A foreign cargo ship in the port of San Juan in the aftermath of Hurricane Maria, September 24, 2017. REUTERS/Carlos Garcia Rawlins
Congressman Gary Palmer (R-AL) and Congresswoman Nydia Velázquez (D-NY) have introduced a bill that would place a 5-year moratorium of the Jones Act in Puerto Rico as the U.S. commonwealth recovers from Hurricane Maria.
The bill, known as the Puerto Rico Humanitarian Act (H.R. 3966), was introduced before the House Transportation and Infrastructure and Armed Services committees last Thursday, one day after the Department of Homeland Security said an extension of the 10-day waiver of the Jones Act in Puerto Rico was not needed. The waiver expired this past Sunday with the DHS determining that there was an “ample supply of Jones Act-qualified vessels to ensure that cargo is able to reach Puerto Rico”.
The proposed Puerto Rico Humanitarian Relief Act would a provide a 5-year moratorium of the Jones Act as Puerto Rico recovers and rebuilds in the aftermath of Hurricane Maria, which devastated the island in September.
“The Puerto Rico Humanitarian Relief Act would provide relief from this burdensome regulation and allow Puerto Rico the opportunity to rebuild their island without added costs and delays caused by the requirements of the Jones Act,” Palmer and Velázquez said a joint statement.
In the statement, the two lawmakers pointed to studies by the University of Puerto Rico and Federal Reserve Bank of New York that claim the Jones Act costs Puerto Rico more than $500 million per year and doubles freight rates from the U.S. East Coast to and from the island, respectively.

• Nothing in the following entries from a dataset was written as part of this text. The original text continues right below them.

import Literature.Analysis.FluidPDE.Wei2016AngVelQuotWeighted
import HarnessLib

/-!
# The `L⁴` energy identity of `u^θ` in the smooth variable `Φ = u^θ/r` (weight `r⁴`):
# `∫ r⁴Φ³Φ' = 2ν∫ r²Φ⁴ − 3ν∫ r⁴Φ²|∇Φ|² − ∫ r⁴WΦ⁴`, and `∫ r²Φ⁴ ≤ ∫ r⁴Φ²|∇Φ|²`

Analysis/FluidPDE proof file (theorems only; no definitions, no named facts) on the way to
`Literature.Analysis.FluidPDE.Wei2016_logModulus_regularity`
(`LeiZhang2017AxisymmetricCriteria.lean`). The last step of the proof of Wei 2016, Thm. 1.1
("this completes the proof", with `‖∇(u_r/r)‖_{L^∞L²} + ‖Ω‖_{L^∞L²} < ∞` in hand) is the
a-priori regularity argument printed in Lei–Zhang 2017, §3 (arXiv:1505.02628, p. 9):

> "We first derive an `L⁴` a priori estimate for `v^θ` … Using the equation of `v^θ` in (ANS)
> and standard energy estimate, one has
> `d/dt‖v^θ‖⁴_{L⁴} + ‖∇(v^θ)²‖²_{L²} + ‖r⁻¹(v^θ)²‖²_{L²} ≤ C|∫ vʳ(v^θ)⁴/r| ≤ C‖r⁻¹vʳ‖_{L^∞}‖v^θ‖⁴_{L⁴}`."

In the smooth Hou–Li variable `G = Φ = angVelQuot u` (`v^θ = rΦ`, `(v^θ)⁴ = r⁴Φ⁴`,
`(v^θ)⁴/r² = r²Φ⁴`), whose equation is the tree's `IsClassicalNSSolutionOn.angVelQuot_eq`
(`Φ' + DΦ[v] = ν(ΔΦ + 2 radDerivQuot Φ) − 2WΦ`, `W = vʳ/r`), this is the following fixed-time
computation with the weight `σ = r⁴ = (x₀² + x₁²)²` (the weight-`r²` analogue is the tree's
`integral_horizSq_mul_cube_mul_eq_of_phi_eq`, `AxisymPhiFourEnergy`):

* `Wei2016.integral_rhoSq_mul_cube_mul_eq_of_phi_eq` — **the identity**
  `∫ σG³G' = 2ν ∫ ρG⁴ − 3ν ∫ σG²|∇G|² − ∫ σWG⁴` (`ρ = x₀² + x₁²`): transport
  `−∫σG³DG[b] = ∫σWG⁴` (`D(σ)[b] = 4ρ·ρW`, `div b = 0`), reaction `−2∫σWG⁴`, diffusion
  `ν∫σG³ΔG = −3ν∫σG²|∇G|² − 4ν∫ρG³DG[x_h]`, drift `2ν∫σG³ radDerivQuot G = 2ν∫ρG³DG[x_h]`, and
  `∫ρG³DG[x_h] = −∫ρG⁴` (by parts);
* `Wei2016.integral_rho_mul_pow_four_le` — **the Hardy-type bound** `∫ ρG⁴ ≤ ∫ σG²|∇G|²`
  (`0 ≤ ∫ G²|G x_h + ρ∇G|² = ∫ρG⁴ + 2∫ρG³DG[x_h] + ∫σG²|∇G|² = ∫σG²|∇G|² − ∫ρG⁴`), the smooth
  form of `3∫(v^θ)²|∇v^θ|² + ∫(v^θ)⁴/r² = 3∫σΦ²|∇Φ|² − 2∫ρΦ⁴ ≥ ∫ρΦ⁴`;
* `Wei2016.integral_rhoSq_mul_cube_mul_le` — hence
  **`∫ σG³G' + ν ∫ ρG⁴ ≤ B_W ∫ σG⁴`** when `|W| ≤ B_W`, `ν ≥ 0`
  (`d/dt ∫(v^θ)⁴ + 4ν∫(v^θ)⁴/r² ≤ 4‖vʳ/r‖_∞ ∫(v^θ)⁴`).

The absolute integrability of the weighted pairings is organised through the bounded factor
`ρG² = (v^θ)²` and the square-integrable factors `xⱼG`, `xⱼ∂ᵢG`, `xⱼG'` (`j = 0, 1`) and
`ρG·∂ᵢ∂ᵢG = Γ∂ᵢ∂ᵢΦ` (hypotheses here; for a classical solution they follow from the pointwise
bounds of `Wei2016AngVelQuotWeighted`).

## References

* Z. Lei, Q. S. Zhang, arXiv:1505.02628, §3 p. 9 (the `L⁴` estimate of `v^θ`). [LeiZhang2017]
* D. Wei, arXiv:1508.03318, end of the proof of Thm. 1.1. [Wei2016]
-/

noncomputable section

The statement fails to mention the 2013 U.S. Government Accountability Office report, widely regarded as the most comprehensive report into the Jones Act’s impacts on Puerto Rico to date, which found that it is nearly impossible to determine for certain the extent to which freight rates in U.S. mainland to Puerto Rico trade are higher compared foreign carriers due to the number of determining factors that influence freight rates and product prices. The report however was conclusive in its findings that any modifications of the Jones Act in Puerto Rico raise concerns over the effects on the U.S. merchant marine and the U.S. shipbuilding industry, both of which are beneficial to national security.
“The effects of modifying the application of the Jones Act for Puerto Rico are highly uncertain, and various trade-offs could materialize depending on how the Act is modified,” the GAO clearly stated in its findings.
On Monday, Senator John McCain, R-AZ, urged Congress to pass his own bill seeking to permanently exempt Puerto Rico from the Jones Act. The bill was first proposed September 28.
“Now that the temporary Jones Act waiver for Puerto Rico has expired, it is more important than ever for Congress to pass my bill to permanently exempt Puerto Rico from this archaic and burdensome law,” McCain said in a statement. “Until we provide Puerto Rico with long-term relief, the Jones Act will continue to hinder much-needed efforts to help the people of Puerto Rico recover and rebuild from Hurricane Maria.”
The Jones Act requires that goods shipped between U.S. ports be transported on American-built ships that are owned and crew by Americans.